PRONEWS|JAKARTA- Program Makan Bergizi Gratis (MBG) yang diusung oleh pemerintahan Prabowo-Gibran menjadi sorotan setelah pemerintah mengalokasikan anggaran sebesar Rp 71 triliun untuk 2025 melalui Anggaran Pendapatan dan Belanja Negara (APBN).

Meski demikian, sejumlah pengamat menilai anggaran ini tidak akan cukup hingga akhir tahun, sehingga mendorong munculnya skema pendanaan alternatif untuk mendukung keberlanjutan program.

Salah satu solusi yang diusulkan adalah pemanfaatan dana dari Satuan Pelayanan Pemenuhan Gizi (SPPG) di daerah-daerah, yang mengandalkan beberapa sumber dana, termasuk APBN dan Dana Desa.

Usulan ini bertujuan untuk memastikan MBG tetap dapat berjalan meskipun anggaran APBN terbatas.

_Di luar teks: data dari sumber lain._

/-!
# History zones with WINDOW-DROP STEPS: the levelled tolerant reading ⇒ dynamics, admissibility, multiplicity

Summits-side support leaf of the T⁴-continuum cell (rung (B)+1 on a FINITE torus only; NOT infinite volume, NOT the
mass gap, NOT the Clay statement; NOT a proof of the spine estimate NE7b).  NE7b ROUND-2 swarm, row **S6f** of the
owner's claim table `LEAVES-NE7b.md` (R-OWNER-22-2 (U2), journal l.5911; located item G-ne7bp1g18-1): the (GM)
multiplicity of a tagged live genealogy when the large-field cube lattice of step `t` is the level-`lv t` blocking of
the cutoff-`K` torus (`lv` = the model scale `HistoryLevels.levelOf s K`, `R_j = L^{s_j}` by (2.5)), coarsening by
`L^{lv (t+1) − lv t} ∈ {1, L}` per step (`B16SProfile.ratio`) — by `1` exactly at the (2.5)-window drops, which are
isolated (`B16SProfile.DropCtl`).  Until this row the certified sub-class displayed `NoDropInLife` (`lv = id`).

WHAT ([folklore] bookkeeping∕finite geometry on the lineage's OWN carriers; nothing is quoted from print, nothing
printed is asserted, no `[cite:]` tag, no `Prop` fact minted — `ZoneReadingD` is a HYPOTHESIS SHAPE).
* §1 **`ZoneReadingD sh n L K lv Cb c G zone`** = leaf-01's tolerant reading `HistoryZonesTolerant.ZoneReadingC` AT
  LEVELS: zones of step `t` in range `n·L^{K − lv t}`; birth diameter `≤ Cb·wtPEv (sh b)` at level `lv (sh b).step`;
  union ∕ shared cell at the merger's step; TOLERANT LEVELLED STEP
  `zone (t+1) X ⊆ thickT _ c (blocks (L^{lv (t+1) − lv t}) (zone t X))`; renewals add nothing.
* §2 the DEFLATED realized extent **`extD`** `= theta lv ϑ t · diam` and **`zoneDynC_of_readingD`**: for a level function
  `lv` and any rate `σ` with `1 ≤ L·σ⁴`, `0 ≤ σ ≤ 1`, the deflated extent at `ϑ = σ²` obeys leaf-01's
  `ZoneDynC (step∘sh) (wtPEv∘sh) σ Cb (2c+1)` VERBATIM — the missing contraction at a plateau step is booked by the
  deflator one step later and recovered at the next (rising) step from `L·σ⁴ ≥ 1` (Bałaban's square root, B16 p. 385,
  in the form `DropCtl.lag_two`).
* §3 **`admZ_of_readingD`**: the realized placement (root cells of scale `lv rootStep`, partners' root blocks at level
  `lv` of the merger step in their zones) is `AdmZ (nearD n L K lv (theta lv ϑ)) extD …` — the inflated radius
  `r∕θ_t` undoes the deflation exactly.
* §4 **`card_admZSet_le_of_readingD`**: the zone-admissible torus placements with the root piece at a given cell
  number at most `(2^d σ^{−2d}(C₀+2c₀+1)^d)^{#merges G}·∏_{e ∈ merges G} Q(wcntS sh G,σ,(sh e).step)^d·(L^d)^{partnerAges
  (step∘sh) G}`, `c₀ = (2c+1)∕(1−σ²)`, `C₀ = max Cb (c₀+1)`, for EVERY `σ` with `L^{−1∕2} ≤ σ² < 1` — row S6's consumer
  shape (`HistorySocketZTH.shapeZTH`, `HistoryCrowdingTagged.zone_surchargeS_le`, whose zone constants `1 ≤ Kz`,
  `0 < σ < 1` are free) with `Kz ↦ σ^{−2d}·Kz(σ)`: NO credit spent, NO threshold, NO new display; on a drop-free life
  (`lv = id`, `theta ≡ 1`, `nearD = nearT` by `HistoryLevelsTorus.nearD_id`) it is leaf-01's `card_admZSet_le_of_readingC`
  up to the constant.
* §5 `zoneReadingD_of_readingC` (a tolerant reading is a levelled one for `lv = id`); §6 sanity.
What S12∕S6 pt 3 supply to use it: the physical zone map at levels (`ZoneReadingD` for `lv := levelOf s K`, from the
realised regions exactly as for `ZoneReadingC`), `LevelFn K lv` (`HistoryLevels.levelFn_levelOf` from `DropCtl s K` and
the non-increase of `s`), and the choice of `σ` (e.g. `σ² = L^{−1∕2}`).  Walls unchanged: (ID) G-ne7bp1g9-1 (H3
displayed), (E2)∕(R1) G-ne7bp1-1.  NE7b discharge: no date.

HONEST DEPENDENCY (cell): continuum YM on T⁴ ⇐ BetaPertH ∧ nine spine estimates (0/9 proved); BetaPertH ⇐ (D1) ∧ (D4)
∧ CAP+tail; G-an2-4 gates asym, D1 and NE2/3/4.  This file changes none of it.
-/

open Finset
open Literature.MathematicalPhysics.QuantumFieldTheory.Balaban1983to89
open T4PersistenceDictionary T4PartnerMultiplicity
open Summit.QuantumFields.BalabanUV.T4Continuum.PlacementSkeleton
open Summit.QuantumFields.BalabanUV.T4Continuum.Crowding
open Summit.QuantumFields.BalabanUV.T4Continuum.ZoneSkeleton
open Summit.QuantumFields.BalabanUV.T4Continuum.ZoneCrowd
open Summit.QuantumFields.BalabanUV.T4Continuum.ZoneTorus
/-- **Prime divisors of `e(S|F)` divide `[S : F]`** for `F` henselian and `S ≥ F` finite: the
finite group `vS/vF` is killed by `[S : F]` (`exists_valuation_pow_finrank_eq`), so its order
is prime to every prime not dividing `[S : F]`. (ZS VI §12: `e₀` is the order of a group of
exponent prime to `π`; here relative to `[S:F]`.) [folklore] -/
theorem dvd_relFinrank_of_prime_dvd_relRamificationIndex (h : F ≤ S)
    (hF : IsHenselianField F (V.comap (algebraMap F Ω))) (hfin : RelFinite F S h)
    {q : ℕ} (hq : q.Prime) (hdvd : q ∣ relRamificationIndex V F S h) : q ∣ relFinrank F S h := by
  letI : Algebra F S := (Subfield.inclusion h).toAlgebra
  haveI : IsScalarTower F S Ω := IsScalarTower.of_algebraMap_eq fun _ => rfl
  haveI : FiniteDimensional F S := hfin
  set W : ValuationSubring S := V.comap (algebraMap S Ω) with hW
  haveI : (valueSubgroup F W).FiniteIndex := (ramificationIndex_mul_inertiaDegree_le_finrank F W).1
  by_contra hqm
  refine not_dvd_index_of_forall_pow_mem (valueSubgroup F W) hq hqm (fun γ => ?_) hdvd
  -- `γ = v(x)`, and `γ^[S:F] = v(b)` with `b ∈ F`
  obtain ⟨x, hx⟩ := W.valuation_surjective (γ : W.ValueGroup)
  have hx0 : x ≠ 0 := fun h0 => by
    rw [h0, map_zero] at hx
    exact γ.ne_zero hx.symm
  obtain ⟨b, hb0, hb⟩ := exists_valuation_pow_finrank_eq V h hF hfin x hx0
  have hbW : W.valuation (x ^ relFinrank F S h) = W.valuation (algebraMap F S b) := by
    refine (valuation_map_eq_iff (algebraMap S Ω) (V := W) (V' := V) rfl _ _).mp ?_
    rw [map_pow, map_pow]
    exact hb
  refine (mem_valueSubgroup_iff F W _).mpr ⟨b, hb0, ?_⟩
  rw [Units.val_pow_eq_pow_val, ← hx, ← map_pow, hbW]

end Ramification

/-! ### `f`: the degree of a residue divides the degree -/

section Residue

variable {Ω : Type u} [Field Ω] [IsAlgClosed Ω] (V : ValuationSubring Ω) {F : Subfield Ω}
import Summits.QuantumFields.YangMills.Theorems.FlatTubeReductionDecimationTranslate
import Literature.MathematicalPhysics.QuantumFieldTheory.StrongCouplingActivities
import HarnessLib

/-!
# Route `FlatTubeReduction`, crux `PinnedUnitStepEx` (stmt-QuantumFields-27561), stub `stub_smearVarPosGS1` — E2b: gauge invariance of the
# Hoeffding parts and the one-site gauge step

Seat ym-line-fcl-p3 g9 (2026-08-28).  Blueprint v2 §Simplification.  For a gauge-invariant bounded measurable `g` on `GaugeConfig 3 M G`:
* `esPart_gaugeTransform` — every Hoeffding part is gauge invariant POINTWISE: `g^{=R}(U^k) = g^{=R}(U)` (the gauge action is coordinatewise by
  two-sided Haar translations; `Hoeffding.esPart_comp_coordwise`);
* `esPart_eq_of_eqOn` — `g^{=R}` only sees the links in `R`;
* `esPart_eq_of_gauge_eqOn` — hence `g^{=R}(W) = g^{=R}(W′)` as soon as `W` agrees with a gauge transform of `W′` on `R`.
This is the mechanism by which all same-run decoder terms of the fine identity (★) coincide (one-site gauge transformations move the merge
position along a contractible run).  R2b1 RECORD rung; no summit/crux/stub here.
-/

set_option autoImplicit false

noncomputable section

namespace Summit.QuantumFields.YangMills.Theorems.FlatTubeReduction.Decimation

open MeasureTheory Finset Function
open Literature.MathematicalPhysics.QuantumFieldTheory (Site Edge GaugeConfig gaugeTransform haarProbability)
open Literature.Probability.Independence.Hoeffding

variable {G : Type*} [Group G] [TopologicalSpace G] [IsTopologicalGroup G] [CompactSpace G] [MeasurableSpace G] [BorelSpace G]
variable {M : ℕ}

omit [TopologicalSpace G] [IsTopologicalGroup G] [CompactSpace G] [MeasurableSpace G] [BorelSpace G] in
/-- The gauge action is coordinatewise: link `e` is moved by `w ↦ k(e.1) · w · k(e.1 + e_{e.2})⁻¹`. [folklore] -/
theorem gaugeTransform_eq_coordwise (k : Site 3 M → G) (U : GaugeConfig 3 M G) :
    gaugeTransform k U = fun e => (fun (e : Edge 3 M) (w : G) => k e.1 * w * (k (e.1.shift e.2))⁻¹) e (U e) := rfl

/-- Each coordinate map of the gauge action preserves the Haar probability measure (left and right translation). [folklore] -/
theorem measurePreserving_gauge_coord (k : Site 3 M → G) (e : Edge 3 M) :
    MeasurePreserving (fun w : G => k e.1 * w * (k (e.1.shift e.2))⁻¹) (haarProbability G) (haarProbability G) :=
  (measurePreserving_mul_right (haarProbability G) (k (e.1.shift e.2))⁻¹).comp (measurePreserving_mul_left (haarProbability G) (k e.1))

/-- ★ **Hoeffding parts of a gauge-invariant observable are gauge invariant, pointwise.** [folklore] -/
theorem esPart_gaugeTransform [Fintype (Edge 3 M)] {g : GaugeConfig 3 M G → ℝ} (hg : Measurable g)
    (hGI : ∀ (k : Site 3 M → G) (U : GaugeConfig 3 M G), g (gaugeTransform k U) = g U)
    (R : Finset (Edge 3 M)) (k : Site 3 M → G) (U : GaugeConfig 3 M G) :
    esPart (haarProbability G) R g (gaugeTransform k U) = esPart (haarProbability G) R g U := by
  have h := esPart_comp_coordwise (μ := haarProbability G) (f := g)
    (φ := fun (e : Edge 3 M) (w : G) => k e.1 * w * (k (e.1.shift e.2))⁻¹) (measurePreserving_gauge_coord k) hg R U
  have hginv : (fun z : GaugeConfig 3 M G => g (fun e => k e.1 * z e * (k (e.1.shift e.2))⁻¹)) = g := by
    funext z; exact hGI k z
  rw [hginv] at h
  exact h.symm

/-- `g^{=R}` only sees the links in `R`. [folklore] -/
theorem esPart_eq_of_eqOn [Fintype (Edge 3 M)] (g : GaugeConfig 3 M G → ℝ) (R : Finset (Edge 3 M)) {W W' : GaugeConfig 3 M G}
    (h : ∀ e ∈ R, W e = W' e) : esPart (haarProbability G) R g W = esPart (haarProbability G) R g W' :=
  dependsOff_esPart (μ := haarProbability G) R g W W' fun e he => h e (by
    by_contra hR; exact he (Finset.mem_sdiff.2 ⟨Finset.mem_univ _, hR⟩))

/-- ★ **Gauge step**: if `W` agrees on `R` with a gauge transform of `W′`, then `g^{=R}(W) = g^{=R}(W′)`. [folklore] -/
theorem esPart_eq_of_gauge_eqOn [Fintype (Edge 3 M)] {g : GaugeConfig 3 M G → ℝ} (hg : Measurable g)
    (hGI : ∀ (k : Site 3 M → G) (U : GaugeConfig 3 M G), g (gaugeTransform k U) = g U)
    (R : Finset (Edge 3 M)) (k : Site 3 M → G) {W W' : GaugeConfig 3 M G} (h : ∀ e ∈ R, W e = gaugeTransform k W' e) :
    esPart (haarProbability G) R g W = esPart (haarProbability G) R g W' := by
  rw [esPart_eq_of_eqOn g R h, esPart_gaugeTransform hg hGI]

end Summit.QuantumFields.YangMills.Theorems.FlatTubeReduction.Decimation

Namun, kontroversi muncul setelah Ketua DPD Sultan Bachtiar Najmudin mengusulkan agar program MBG turut memanfaatkan dana zakat.

Usulan ini memicu perdebatan di kalangan masyarakat dan legislatif.

Sebagian pihak menilai bahwa penggunaan dana zakat bertentangan dengan esensi “gratis” dalam program tersebut, sementara yang lain berpendapat bahwa jika MBG difokuskan pada fakir miskin, penggunaan dana zakat bisa dipertimbangkan.

Anggota Komisi VIII DPR RI, Abdul Fikri Faqih, menyampaikan bahwa dana zakat bisa digunakan untuk program MBG, asalkan memenuhi prinsip-prinsip syariat zakat, yaitu untuk membantu mereka yang membutuhkan (mustahik).

“Jika program MBG menyasar fakir miskin dan kelompok rentan, maka dana zakat bisa digunakan,” jelas Fikri dalam keterangannya, Minggu (19/1/2025).

Namun, Fikri menegaskan pentingnya akuntabilitas dalam penggunaan dana zakat.

Ia menyarankan agar penyaluran dana tersebut diserahkan kepada lembaga amil zakat yang berwenang, seperti Lembaga Amil Zakat (LAZ) atau Badan Amil Zakat Nasional (Baznas).

“Pelaksanaannya harus dikembalikan kepada lembaga yang memiliki akuntabilitas, seperti LAZ atau Baznas,” tegas Fikri.

Lebih lanjut, Fikri juga mengusulkan agar program MBG dapat diperluas dengan melibatkan sumber dana lain, seperti dana Corporate Social Responsibility (CSR) dari perusahaan milik negara maupun swasta.

Hal ini bertujuan untuk menjangkau masyarakat yang lebih luas, terutama mereka yang tidak termasuk dalam kategori mustahik zakat.

Dengan demikian, Fikri berharap program MBG dapat berjalan sesuai dengan ketentuan syariat dan tidak mengurangi porsi zakat yang seharusnya diterima oleh mustahik.

Ia menyarankan agar bila program ini menyasar masyarakat umum, sebaiknya menggunakan skema pendanaan lain yang sesuai dengan undang-undang.

“Saya setuju jika peruntukannya menyasar fakir miskin dan kelompok rentan.

Karena ini sesuai dengan kriteria mustahik zakat, tetapi jika untuk umum, sebaiknya menggunakan skema lain yang dibenarkan oleh undang-undang,” pungkas Fikri.

Diskusi mengenai penggunaan zakat untuk program MBG ini masih akan terus berkembang, mengingat pentingnya transparansi dan akuntabilitas dalam pengelolaan dana untuk memastikan program ini memberikan manfaat yang maksimal bagi masyarakat yang membutuhkan.